From 604db9b6fcc9be1657373a4403b1300b2778252c Mon Sep 17 00:00:00 2001
From: Ilya-E <ilyaeck@gmail.com>
Date: Thu, 28 Jul 2016 23:47:51 -0700
Subject: [PATCH 1/2] Enable using sample weights in cross-validation

This fix enables use of sample weights in cross validation, i.e.,
cross_val_score and cross_val_predict. Since most classifiers
(estimators) do explicitly allow sample weights in fit(), this
capability is required to adequately measure performance in those cases.
---
 sklearn/cross_validation.py | 85 ++++++++++++++++++++++++-------------
 1 file changed, 55 insertions(+), 30 deletions(-)

diff --git a/sklearn/cross_validation.py b/sklearn/cross_validation.py
index e23d1040b12c1..ec6bf102ebc4d 100644
--- a/sklearn/cross_validation.py
+++ b/sklearn/cross_validation.py
@@ -22,21 +22,21 @@
 import numpy as np
 import scipy.sparse as sp
 
-from .base import is_classifier, clone
-from .utils import indexable, check_random_state, safe_indexing
-from .utils.validation import (_is_arraylike, _num_samples,
+from sklearn.base import is_classifier, clone
+from sklearn.utils import indexable, check_random_state, safe_indexing
+from sklearn.utils.validation import (_is_arraylike, _num_samples,
                                column_or_1d)
-from .utils.multiclass import type_of_target
-from .externals.joblib import Parallel, delayed, logger
-from .externals.six import with_metaclass
-from .externals.six.moves import zip
-from .metrics.scorer import check_scoring
-from .utils.fixes import bincount
-from .gaussian_process.kernels import Kernel as GPKernel
-from .exceptions import FitFailedWarning
+from sklearn.utils.multiclass import type_of_target
+from sklearn.externals.joblib import Parallel, delayed, logger
+from sklearn.externals.six import with_metaclass
+from sklearn.externals.six.moves import zip
+from sklearn.metrics.scorer import check_scoring
+from sklearn.utils.fixes import bincount
+from sklearn.gaussian_process.kernels import Kernel as GPKernel
+from sklearn.exceptions import FitFailedWarning
 
 
-warnings.warn("This module was deprecated in version 0.18 in favor of the "

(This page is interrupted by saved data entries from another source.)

import Summits.RiemannHypothesis.RiemannHypothesis.Theorems.HandoffSemilocalDilation
import Summits.RiemannHypothesis.RiemannHypothesis.Theorems.HandoffMarginLaw
import Summits.RiemannHypothesis.RiemannHypothesis.Theorems.HandoffLadderRungs
import HarnessLib

/-!
# HANDOFF — SECTOR continuity of the semi-local ground energies, and strict wall offsets from certified rungs (cell rh-explicit, TRACK «HANDOFF», seat theory-2)

HONEST FRAMING. Nothing here bears on the truth of RH. Two additions to theory-1's files XI-a/XI-b (`HandoffSemilocalDilation`, whose uniform modulus
`exists_semilocalDilate_modulus` is the only analytic input imported here, and `HandoffSemilocalContinuity`: continuity of the unconstrained
semi-local bottom `t ↦ λ_min(S; t)`), for the interface of HANDOFF-STATEMENT §H.2 / §H.4:

* §1 continuity of `t ↦ λ_min(S; t; P)` for EVERY dilation-stable sector `P` with nonempty spheres — in particular the EVEN and
  the ODD semi-local ground energies (§H.2: `ε = min(ε_ev, ε_od)`; «odd carries the wall, even carries the margin» is DATA about the two
  sector curves, each of which is now a continuous function of the bandwidth) — by the same two-way dilation of near-minimisers through
  XI-a's uniform modulus `exists_semilocalDilate_modulus` (dilations preserve parity); and continuity of the aggregate deficit `b ↦ D_q(b)`.
* §2 **strict wall offsets from certified rungs** (RH-free): `0 < ε((log q)/2) ⟹ 0 < δ*(q)` (`q` prime; on the old cone the `{p < q}`-form IS
  Weil's form, XI-b's `lt_weilSemilocalThreshold_of_semilocalGroundEnergy_pos`), hence the CERTIFICATE shape
  `0 < ε_ev(c) → 0 < ε_od(c) → q ≤ e^{2c} → 0 < δ*(q)`: a two-sector bracket with STRICTLY positive lower ends at bandwidth `c` forces the
  wall of every `{p < q}`-form with `q ≤ e^{2c}` strictly beyond `(log q)/2` — the A1 ⟹ A4 direction of the cell's record («every measured wall
  offset is positive») as a kernel implication; rows `c = 3/2 ↦ q ≤ 19`, `c = 8/5 ↦ q ≤ 23`, `c = 17/10 ↦ q ≤ 29`, `c = 2 ↦ q ≤ 53`.
  The hypotheses are certificate shapes (custodian-VERIFIED DATA objects in HOME/EXTREMALS supply them numerically); nothing here certifies them.

References: M. Suzuki, arXiv:2606.09096 Thm. 1.3 (`Suzuki2026`, mechanism); H. Yoshida, Adv. Stud. Pure Math. 21 (1992) Prop. 6 (p. 320)
(`Yoshida1992HermitianForms`); E. Bombieri, Rend. Mat. Acc. Lincei (9) 11 (2000) §4 (`Bombieri2000Weil`).
-/

set_option linter.dupNamespace false  -- the mandated namespace repeats `RiemannHypothesis`

noncomputable section

open Set Filter Topology Complex MeasureTheory Literature.NumberTheory.LFunctions
open Summit.RiemannHypothesis.RiemannHypothesis.Theorems
open Summit.RiemannHypothesis.RiemannHypothesis.Theorems.HandoffSemilocalEnergy
open Summit.RiemannHypothesis.RiemannHypothesis.Theorems.HandoffMarginLaw
open Summit.RiemannHypothesis.RiemannHypothesis.Theorems.HandoffLadderRungs (natCast_le_exp_of_pow_lt log_half_le_of_le_exp)
open Summit.RiemannHypothesis.RiemannHypothesis.Theorems.MotivicDoor.SemilocalThreshold
open scoped Real

namespace Summit.RiemannHypothesis.RiemannHypothesis.Theorems.HandoffSemilocalSectorContinuity

variable {g : ℝ → ℂ} {S : Finset ℕ} {P : (ℝ → ℂ) → Prop} {a : ℝ} {q : ℕ}

/-! ## §1  Continuity in every dilation-stable sector -/

/-- Near-minimisers of the semi-local form on a nonempty constrained sphere. [folklore] -/
theorem exists_re_weilSemilocalQuadratic_lt_of_nonempty (hne : (semilocalSphereValues S P a).Nonempty) {ε : ℝ}
    (hε : 0 < ε) :
    ∃ g : ℝ → ℂ, IsWeilTest g ∧ tsupport g ⊆ Icc (-a) a ∧ P g ∧ ∫ t : ℝ, ‖g t‖ ^ 2 = (1 : ℝ) ∧
      (weilSemilocalQuadratic S g).re < semilocalGroundEnergy S P a + ε := by
  obtain ⟨x, ⟨g, hg, hs, hP, hn, rfl⟩, hlt⟩ := exists_lt_of_csInf_lt hne
    (lt_add_of_pos_right (semilocalGroundEnergy S P a) hε)
  exact ⟨g, hg, hs, hP, hn, hlt⟩
/-! ## Bookkeeping lemmas (sorry-free) -/

/-- `|log log x| ≤ 1` for the finitely many `x ≤ 2`. (From `Lines/Sketch.lean`.) -/
theorem abs_loglog_le_one_of_le_two {x : ℕ} (hx : x ≤ 2) : |Real.log (Real.log (x : ℝ))| ≤ 1 := by
  interval_cases x
  · simp
  · simp
  · rw [show ((2 : ℕ) : ℝ) = 2 by norm_num]
    have hl0 : (1 : ℝ) / 2 < Real.log 2 := by have := Real.log_two_gt_d9; linarith
    have hl1 : Real.log 2 ≤ 1 := by
      have := Real.log_le_sub_one_of_pos (by norm_num : (0 : ℝ) < 2); linarith
    have hup : Real.log (Real.log 2) ≤ 0 := Real.log_nonpos (by linarith) hl1
    have hdown : -1 ≤ Real.log (Real.log 2) := by
      have h := Real.log_le_log (by norm_num : (0:ℝ) < 1 / 2) hl0.le
      have e : Real.log (1 / 2 : ℝ) = -Real.log 2 := by rw [one_div, Real.log_inv]
      rw [e] at h
      linarith
    exact abs_le.mpr ⟨hdown, by linarith⟩

/-- The finitely many `x ≤ 2`: `‖H_x(z)‖ ≤ e^{3k} Σ_{n<3} 2^{Ω_f(n)}` on `‖z‖ ≤ 2`. (From `Lines/Sketch.lean`.) -/
theorem norm_H_le_of_le_two (k : ℕ) (f : Fin k → ℤ[X]) {x : ℕ} (hx : x ≤ 2) {z : ℂ} (hz : ‖z‖ ≤ 2) :
    ‖H k f x z‖ ≤ Real.exp (3 * k) * ∑ n ∈ Finset.range 3, (2 : ℝ) ^ Ωf f n := by
  have hsum_nonneg : 0 ≤ ∑ n ∈ Finset.range 3, (2 : ℝ) ^ Ωf f n :=
    Finset.sum_nonneg fun n _ => by positivity
  have hinv : ‖((x : ℂ))⁻¹‖ ≤ 1 := by
    rw [norm_inv, Complex.norm_natCast]
    rcases Nat.eq_zero_or_pos x with rfl | hx0
    · simp
    · have : (1 : ℝ) ≤ x := by exact_mod_cast hx0
      exact inv_le_one_of_one_le₀ this
  have hN : ‖Complex.exp ((k : ℂ) * (1 - z) * (Real.log (Real.log (x : ℝ)) : ℂ))‖ ≤ Real.exp (3 * k) := by
    rw [Complex.norm_exp]
    apply Real.exp_le_exp.mpr
    have h1 : ((k : ℂ) * (1 - z) * (Real.log (Real.log (x : ℝ)) : ℂ)).re ≤
        ‖(k : ℂ) * (1 - z) * (Real.log (Real.log (x : ℝ)) : ℂ)‖ := Complex.re_le_norm _
    refine h1.trans ?_
    rw [norm_mul, norm_mul, Complex.norm_natCast, Complex.norm_real, Real.norm_eq_abs]
    have h1z : ‖(1 : ℂ) - z‖ ≤ 3 := by
      calc ‖(1 : ℂ) - z‖ ≤ ‖(1 : ℂ)‖ + ‖z‖ := norm_sub_le _ _
        _ ≤ 1 + 2 := by rw [norm_one]; linarith
        _ = 3 := by norm_num
    have hL := abs_loglog_le_one_of_le_two hx
    have hk : (0 : ℝ) ≤ k := Nat.cast_nonneg k
    calc (k : ℝ) * ‖(1 : ℂ) - z‖ * |Real.log (Real.log (x : ℝ))| ≤ (k : ℝ) * 3 * 1 := by
          gcongr
      _ = 3 * k := by ring
  have hS : ‖∑ n ∈ Finset.range (x + 1),
      z ^ (∑ i, ArithmeticFunction.cardFactors (((f i).eval (n : ℤ)).toNat))‖ ≤
      ∑ n ∈ Finset.range 3, (2 : ℝ) ^ Ωf f n := by
    calc ‖∑ n ∈ Finset.range (x + 1), z ^ (∑ i, ArithmeticFunction.cardFactors (((f i).eval (n : ℤ)).toNat))‖
        ≤ ∑ n ∈ Finset.range (x + 1), ‖z ^ (∑ i, ArithmeticFunction.cardFactors (((f i).eval (n : ℤ)).toNat))‖ :=
          norm_sum_le _ _
      _ = ∑ n ∈ Finset.range (x + 1), ‖z‖ ^ Ωf f n := by
          refine Finset.sum_congr rfl fun n _ => ?_
          rw [norm_pow]; rfl
      _ ≤ ∑ n ∈ Finset.range (x + 1), (2 : ℝ) ^ Ωf f n :=
          Finset.sum_le_sum fun n _ => pow_le_pow_left₀ (norm_nonneg _) hz _
      _ ≤ ∑ n ∈ Finset.range 3, (2 : ℝ) ^ Ωf f n := by
          apply Finset.sum_le_sum_of_subset_of_nonneg
          · exact Finset.range_mono (by omega)
          · intro n _ _; positivity
  calc ‖H k f x z‖ = ‖((x : ℂ))⁻¹‖ * ‖Complex.exp ((k : ℂ) * (1 - z) * (Real.log (Real.log (x : ℝ)) : ℂ))‖ *
        ‖∑ n ∈ Finset.range (x + 1), z ^ (∑ i, ArithmeticFunction.cardFactors (((f i).eval (n : ℤ)).toNat))‖ := by
        rw [H, norm_mul, norm_mul]
    _ ≤ 1 * Real.exp (3 * k) * ∑ n ∈ Finset.range 3, (2 : ℝ) ^ Ωf f n := by
        gcongr
    _ = Real.exp (3 * k) * ∑ n ∈ Finset.range 3, (2 : ℝ) ^ Ωf f n := by ring

/-- Points of the thin rectangle have modulus `< 15/8`. (From `Lines/Sketch.lean`.) -/
theorem norm_lt_of_mem_V {η : ℝ} (hη : η ≤ 1 / 4) {z : ℂ} (hz : z ∈ V (7 / 4) η) : ‖z‖ < 15 / 8 := by
  obtain ⟨h1, h2, h3⟩ := hz
  have him := abs_lt.mp h3
  have hsq : ‖z‖ ^ 2 < (15 / 8) ^ 2 := by
    rw [Complex.sq_norm, Complex.normSq_apply]
    nlinarith [him.1, him.2]
  exact lt_of_pow_lt_pow_left₀ 2 (by norm_num) hsq

/-- The norm of `H_x(z)` factorises: `‖H_x(z)‖ = x⁻¹ · e^{k(1 − Re z) log log x} · ‖S_x(z)‖`. -/
theorem norm_H_eq (k : ℕ) (f : Fin k → ℤ[X]) (x : ℕ) (z : ℂ) :
    ‖H k f x z‖ = (x : ℝ)⁻¹ * Real.exp ((k : ℝ) * (1 - z.re) * Real.log (Real.log x)) *
      ‖∑ n ∈ Finset.range (x + 1), z ^ Ωf f n‖ := by
  rw [H, norm_mul, norm_mul, norm_inv, Complex.norm_natCast, Complex.norm_exp]
  congr 3
  simp only [Complex.mul_re, Complex.mul_im, Complex.sub_re, Complex.sub_im, Complex.one_re,
    Complex.one_im, Complex.ofReal_re, Complex.ofReal_im, Complex.natCast_re, Complex.natCast_im]
  ring

/-- Each `H_x` is an entire function of `z`. -/
theorem differentiable_H (k : ℕ) (f : Fin k → ℤ[X]) (x : ℕ) : Differentiable ℂ (H k f x) := by
  have h1 : Differentiable ℂ
      (fun z : ℂ => (x : ℂ)⁻¹ * Complex.exp ((k : ℂ) * (1 - z) * (Real.log (Real.log x) : ℂ))) :=
    (differentiable_const _).mul
      ((((differentiable_const _).mul ((differentiable_const _).sub differentiable_id)).mul
        (differentiable_const _)).cexp)
  have h2 : Differentiable ℂ (fun z : ℂ =>
      ∑ n ∈ Finset.range (x + 1), z ^ (∑ i, ArithmeticFunction.cardFactors (((f i).eval (n : ℤ)).toNat))) :=
    Differentiable.fun_sum fun n _ => differentiable_id.pow _
  exact h1.mul h2

/-- MAXIMUM MODULUS for the family: a bound on the circle `‖w‖ = ρ` holds on the closed disc `‖z‖ ≤ ρ`. -/
theorem norm_H_le_of_sphere {k : ℕ} (f : Fin k → ℤ[X]) (x : ℕ) {ρ M : ℝ} (hρ : 0 < ρ)
    (hM : ∀ w : ℂ, ‖w‖ = ρ → ‖H k f x w‖ ≤ M) {z : ℂ} (hz : ‖z‖ ≤ ρ) : ‖H k f x z‖ ≤ M := by
  have hdc : DiffContOnCl ℂ (H k f x) (Metric.ball (0 : ℂ) ρ) := (differentiable_H k f x).diffContOnCl
  refine Complex.norm_le_of_forall_mem_frontier_norm_le Metric.isBounded_ball hdc (fun w hw => ?_) ?_
  · rw [frontier_ball (0 : ℂ) hρ.ne', mem_sphere_zero_iff_norm] at hw
    exact hM w hw
  · rw [closure_ball (0 : ℂ) hρ.ne']
    exact Metric.mem_closedBall.mpr (by simpa using hz)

+warnings.warn("This module has been deprecated in favor of the "
               "model_selection module into which all the refactored classes "
               "and functions are moved. Also note that the interface of the "
               "new CV iterators are different from that of this module. "
@@ -1199,7 +1199,7 @@ def _index_param_value(X, v, indices):
 
 
 def cross_val_predict(estimator, X, y=None, cv=None, n_jobs=1,
-                      verbose=0, fit_params=None, pre_dispatch='2*n_jobs'):
+                      verbose=0, fit_params=None, sample_weights=None, pre_dispatch='2*n_jobs'):
     """Generate cross-validated estimates for each input data point
 
     Read more in the :ref:`User Guide <cross_validation>`.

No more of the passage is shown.